Using the records below, transcribe word for word the stretch from the line that contains "intro j s hs T θ hθ" through the line that contains "# Koch–Tataru's Duhamel", both end lines included, and nothing else.
- Opening Delimiter -
import Mathlib
import HarnessLib
import Summits.AnomalousDissipation.AnomalousDissipation.Theses.LimitingAbsorption

/-!
# Line `Sketch` — lead skeleton for the crux `LimitingAbsorption.RelaxingFamily`
  (stmt-AnomalousDissipation-15009), lead prover-line-stmt-AnomalousDissipation-15009-0, 2026-08-16

Source line: `Cruxes/RelaxingFamily/SketchIdeator2.lean` (crux-ideate r1, ideator 2; card
`Cruxes/RelaxingFamily/Ideas/ergodic-sup-phase-collapse.md`), reshaped into the registered shape
(`stub_*` + `RelaxingFamily_of`). The ideator's file has no `RelaxingFamily_of`; its only arrow into the
crux is `hull_imp_relaxingFamily_holds : HullRelaxingFamily → RelaxingFamily`, so the composition has
exactly ONE stub:

* `stub_hull : HullRelaxingFamily` — for each level `j` a nonempty, forward-shift-invariant family `𝒱 j`
  of admissible (global Leray–Hopf from its own slice, locally bounded, mean energy `≤ E`) trajectories of
  planar NS(ν_j, g), `ν_j → 0`, on which the phase-0 decay clause holds with one `(C, γ)`. This is the
  card's `C⁺ ⇒ HullRelaxingFamily` target with `C⁺ = InvariantSetOddContraction` (its K1) folded in; the
  card grades K1/K3 "no invariant set of steadily forced planar NS with that structure is known at any ν".
* `RelaxingFamily_of : RelaxingFamily` — the ideator's bookkeeping proof `hull_imp_relaxingFamily_holds` inlined (pick `v_j ∈ 𝒱 j`, datum
  `v_j 0`; phase `s` for `v_j` is phase `0` for the shifted trajectory, which lies in `𝒱 j`).

Everything except `stub_hull` elaborates sorry-free.
-/

noncomputable section

open MeasureTheory Set Filter Topology Function

namespace Summit.AnomalousDissipation.AnomalousDissipation.Cruxes.RelaxingFamily.Sketch

set_option linter.dupNamespace false

open Literature.Analysis.FunctionSpaces Literature.Analysis.FunctionSpaces.Torus
open Literature.Analysis.FluidPDE Literature.Analysis.FluidPDE.Torus
open Summit.AnomalousDissipation.AnomalousDissipation.Theses.LimitingAbsorption

/-- The unit flat 2-torus (local notation). -/
local notation "𝕋²" => UnitAddTorus (Fin 2)
/-- Planar vectors (local notation). -/
local notation "E²" => EuclideanSpace ℝ (Fin 2)

/-- `DecayClause κ u h C γ S`: from every phase `s ∈ S`, every weak solution of
`∂ₜθ + u(s+·)·∇θ = κΔθ`, `θ(0) = h` on `[0,T)` obeys `‖θ(t)‖² ≤ C e^{-γt} ‖h‖²` for a.e.
`t ∈ (0,T)`. With `S = Ici 0` this is literally the last conjunct of `RelaxingFamily`
(ideator 2's `SketchIdeator2.DecayClause`, verbatim). -/
def DecayClause (κ : ℝ) (u : ℝ → 𝕋² → E²) (h : 𝕋² → ℝ) (C γ : ℝ) (S : Set ℝ) : Prop :=
  ∀ s ∈ S, ∀ (T : ℝ) (θ : ℝ → 𝕋² → ℝ),
    IsWeakScalarTransportOn T κ (fun t => u (s + t)) h θ →
      ∀ᵐ t ∂(volume.restrict (Ioo (0 : ℝ) T)),
        scalarL2Sq (θ t) ≤ C * Real.exp (-(γ * t)) * scalarL2Sq h

/-- Standing side conditions on one planar Leray–Hopf trajectory at viscosity `κ` with steady force
`g`: global LH from its own initial slice, locally bounded on every `(0,T)`, mean energy `≤ E`
(ideator 2's `SketchIdeator2.AdmissibleTrajectory`, verbatim). -/
def AdmissibleTrajectory (κ E : ℝ) (g : 𝕋² → E²) (v : ℝ → 𝕋² → E²) : Prop :=
  IsGlobalLerayHopf κ (fun _ => g) (v 0) v ∧
  (∀ T : ℝ, 0 < T → MemLp (stLift v) ⊤ (volume.restrict (Ioo (0 : ℝ) T ×ˢ univ))) ∧
  meanEnergy v ≤ E

/-- HULL FORM of the crux (ideator 2's `SketchIdeator2.HullRelaxingFamily`, verbatim): for each level `j`
a nonempty, forward-shift-invariant family `𝒱 j` of admissible trajectories on which the decay clause
holds FROM PHASE 0 with one `(C, γ)`. -/
def HullRelaxingFamily : Prop :=
  ∃ (g : 𝕋² → E²) (h : 𝕋² → ℝ), IsSmooth g ∧ IsDivFree g ∧ HasZeroMean g ∧ IsSmooth h ∧
    HasZeroMean h ∧ h ≠ 0 ∧
    ∃ (ν : ℕ → ℝ) (𝒱 : ℕ → Set (ℝ → 𝕋² → E²)) (E C γ : ℝ),
      (∀ j, 0 < ν j) ∧ Tendsto ν atTop (𝓝 0) ∧ 0 ≤ C ∧ 0 < γ ∧
      (∀ j, (𝒱 j).Nonempty) ∧
      (∀ j, ∀ v ∈ 𝒱 j, ∀ s : ℝ, 0 ≤ s → (fun t => v (s + t)) ∈ 𝒱 j) ∧
      (∀ j, ∀ v ∈ 𝒱 j, AdmissibleTrajectory (ν j) E g v) ∧
      (∀ j, ∀ v ∈ 𝒱 j, DecayClause (ν j) v h C γ {0})

/-- **Stub (the line's only one; the residual).** A witness of the hull form: some steady smooth
div-free mean-zero `g`, smooth mean-zero `h ≠ 0`, `ν_j → 0`, and per level a nonempty forward-invariant
family of admissible NS(ν_j, g) trajectories relaxing `h` from phase `0` at one `ν`-uniform exponential
rate. Card `ergodic-sup-phase-collapse`: K1 `InvariantSetOddContraction` via K3 `HyperbolicSetExists`,
certified by K2 (periodic census); none is a printed theorem. -/
theorem stub_hull : HullRelaxingFamily := by
  sorry

/-- **Composition**: the line `Sketch` closes the crux `RelaxingFamily` by name modulo `stub_hull`
(ideator 2's `hull_imp_relaxingFamily_holds`, re-typed so that the conclusion is literally the route decl):
pick any `v_j ∈ 𝒱 j`, datum `v_j 0`; the phase-`s` clause for `v_j` is the phase-`0` clause for the
shifted trajectory, which lies in `𝒱 j`. [folklore] -/
theorem RelaxingFamily_of : RelaxingFamily := by
  obtain ⟨g, h, hg, hgd, hgm, hh, hhm, hh0, ν, 𝒱, E, C, γ, hν, hνlim, hC, hγ, hne, hshift, hadm,
    hdec⟩ := stub_hull
  choose v hv using hne
  refine ⟨g, h, hg, hgd, hgm, hh, hhm, hh0, ν, fun j => v j 0, v, hν, hνlim,
    fun j => (hadm j (v j) (hv j)).1, fun j => (hadm j (v j) (hv j)).2.1,
    ⟨E, fun j => (hadm j (v j) (hv j)).2.2⟩, C, γ, hC, hγ, ?_⟩
  intro j s hs T θ hθ
  have hw : (fun t => v j (s + t)) ∈ 𝒱 j := hshift j (v j) (hv j) s hs
  have key := hdec j _ hw 0 (Set.mem_singleton 0) T θ
  have heq : (fun t => (fun t => v j (s + t)) (0 + t)) = fun t => v j (s + t) := by
    funext t; simp
  rw [heq] at key
  exact key hθ

end Summit.AnomalousDissipation.AnomalousDissipation.Cruxes.RelaxingFamily.Sketch

end
import Literature.Analysis.FluidPDE.KochTataruPointwise
import Literature.Analysis.FunctionSpaces.BMOCarlesonConverse
import HarnessLib

/-!
# Koch–Tataru's Duhamel term under the heat flow: the `τ^{-1/2}` decay of the shifted majorant

Analysis/FluidPDE proof companion of `Literature/Analysis/FluidPDE/KochTataru.lean` (the
decomposition of the named fact `Literature.Analysis.FluidPDE.koch_tataru`, **ns.S15**,
Koch–Tataru, Adv. Math. 157 (2001), Theorem 2) and of `KochTataruPointwise.lean` (the pointwise
half of Lemma 3.2: `∫∫_{(0,t)×E} ‖K(t - s, x - y)[u, v]‖ ≤ C t^{-1/2} ‖u‖_X ‖v‖_X`, absolute
convergence and measurability of `B(u, v) = kochTataruBilinear u v`). For the fact (T4)
`integral_of_isKochTataruSolution` ("class solutions solve the integral equation") one needs the
Duhamel term to **vanish at infinity** in the sense of Lemarié-Rieusset 2016, Def. 6.5:
`e^{τΔ} B(v, v)(t) → 0` as `τ → ∞`. By the semigroup law for the kernel
(`KochTataruKernelCalculus.lean`) `e^{τΔ}B(v,v)(t, x) = ∫∫_{(0,t)×E} K(t - s + τ, x - y)[v, v]`,
and this file proves the estimate that drives the decay of the right-hand side:

* `§ Weighted`: for `t > 0`, `τ ≥ 0`, the **near part** (`t/2 ≤ s < t`, sup part of the norm)
  `∫∫ (t - s + τ + |x - y|²)^{-(d+1)/2} |w|² ≤ (2M_d/t) ‖w‖_X² ∫_{t/2}^t (t - s + τ)^{-1/2} ds`
  (`lintegral_near_shiftedWeight_mul_enorm_sq_le`; `M_d = parabolicWeightMass E`), the **far
  part** (`s < t/2`, where `t - s + τ ≥ t/2 + τ > t/2`, the shell estimate
  `setLIntegral_shellWeight_mul_le` of `KochTataruPointwise.lean` at radius `(t/2 + τ)^{1/2}`):
  `≤ 2^{d+2} (t/2 + τ)^{-1/2} ‖w‖_X²` for `τ > 0` (`lintegral_far_shiftedWeight_mul_enorm_sq_le`),
  whence `J_τ(w) := ∫∫_{(0,t)×E} (t - s + τ + |x - y|²)^{-(d+1)/2} |w|² ≤ (M_d + 2^{d+2}) τ^{-1/2} ‖w‖_X²`
  (`lintegral_shiftedWeight_mul_enorm_sq_le'`);
* `§ Duhamel`: by Koch–Tataru's (14) and Cauchy–Schwarz,
  `∫∫ ‖K(t - s + τ, x - y)[u, v]‖ ≤ C_K J_τ(u)^{1/2} J_τ(v)^{1/2}`
  (`lintegral_enorm_oseenKernel_shifted_le_sqrt`, any `τ ≥ 0`), so
  **`∫∫_{(0,t)×E} ‖K(t - s + τ, x - y)[u(s,y), v(s,y)]‖ ≤ C τ^{-1/2} ‖u‖_X ‖v‖_X`** for `τ > 0`
  (`exists_lintegral_enorm_oseenKernel_shifted_le'`) and the shifted integrand is integrable
  (`integrable_oseenKernel_shifted`); plus the bookkeeping used by (T4): `B(u, v)(t, x)` as a
  product integral (`kochTataruBilinear_eq_integral_prod`, Fubini under the absolute convergence
  of `KochTataruPointwise.lean`), the real-valued form of Koch–Tataru's pointwise estimate (12)
  (`exists_norm_kochTataruBilinear_le_rpow`; the `∃ B` form is `exists_norm_kochTataruBilinear_le` of
  `KochTataruPairing.lean`).

## Mathlib / tree search

Tree: `KochTataruPointwise.lean` (`setLIntegral_shellWeight_mul_le`,
`exists_lintegral_enorm_oseenKernel_duhamel_le`, `integrable_oseenKernel_duhamel`,
`exists_enorm_kochTataruBilinear_le`, `lintegral_weight_sub_left`), `KochTataruKernel.lean`
(`exists_enorm_oseenKernel_le`, `measurable_oseenKernel`, `lintegral_add_norm_sq_rpow_neg`,
`integral_one_add_norm_sq_rpow_neg_pos`), `KochTataruFixedPoint.lean` (`ae_enorm_slice_le`),
`BMOInv.setLIntegral_prod_le`, `BMOInv.lintegral_mul_le_rpow_half_mul_rpow_half`
(`BMOCarlesonConverse`), `volume_restrict_prod_univ_eq_prod` (`KatoUniquenessDual`). Mathlib:
`lintegral_union_le`, `Ioo_ae_eq_Ico`, `integral_prod`, `norm_integral_le_lintegral_norm`. The `τ = 0` statements are those of `KochTataruPointwise.lean`
and are not repeated (`lean search 'shifted|nearTime|shellWeight'`).

## References

* H. Koch, D. Tataru, *Well-posedness for the Navier–Stokes equations*, Adv. Math. 157 (2001)
  22–35, §1 (3), §3 ((11), (12), (14), Lemma 3.2 and its proof). Bib key `KochTataruAdvMath2001`.
* P. G. Lemarié-Rieusset, *The Navier–Stokes problem in the 21st century*, CRC Press 2016,
  Def. 6.5 (distributions vanishing at infinity: `e^{τΔ}F → 0`), Thm. 6.1. Bib key
  `LemarieRieusset2016`.
-/

noncomputable section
- Closing Delimiter -
Exercise output.
  intro j s hs T θ hθ
  have hw : (fun t => v j (s + t)) ∈ 𝒱 j := hshift j (v j) (hv j) s hs
  have key := hdec j _ hw 0 (Set.mem_singleton 0) T θ
  have heq : (fun t => (fun t => v j (s + t)) (0 + t)) = fun t => v j (s + t) := by
    funext t; simp
  rw [heq] at key
  exact key hθ

end Summit.AnomalousDissipation.AnomalousDissipation.Cruxes.RelaxingFamily.Sketch

end
import Literature.Analysis.FluidPDE.KochTataruPointwise
import Literature.Analysis.FunctionSpaces.BMOCarlesonConverse
import HarnessLib

/-!
# Koch–Tataru's Duhamel term under the heat flow: the `τ^{-1/2}` decay of the shifted majorant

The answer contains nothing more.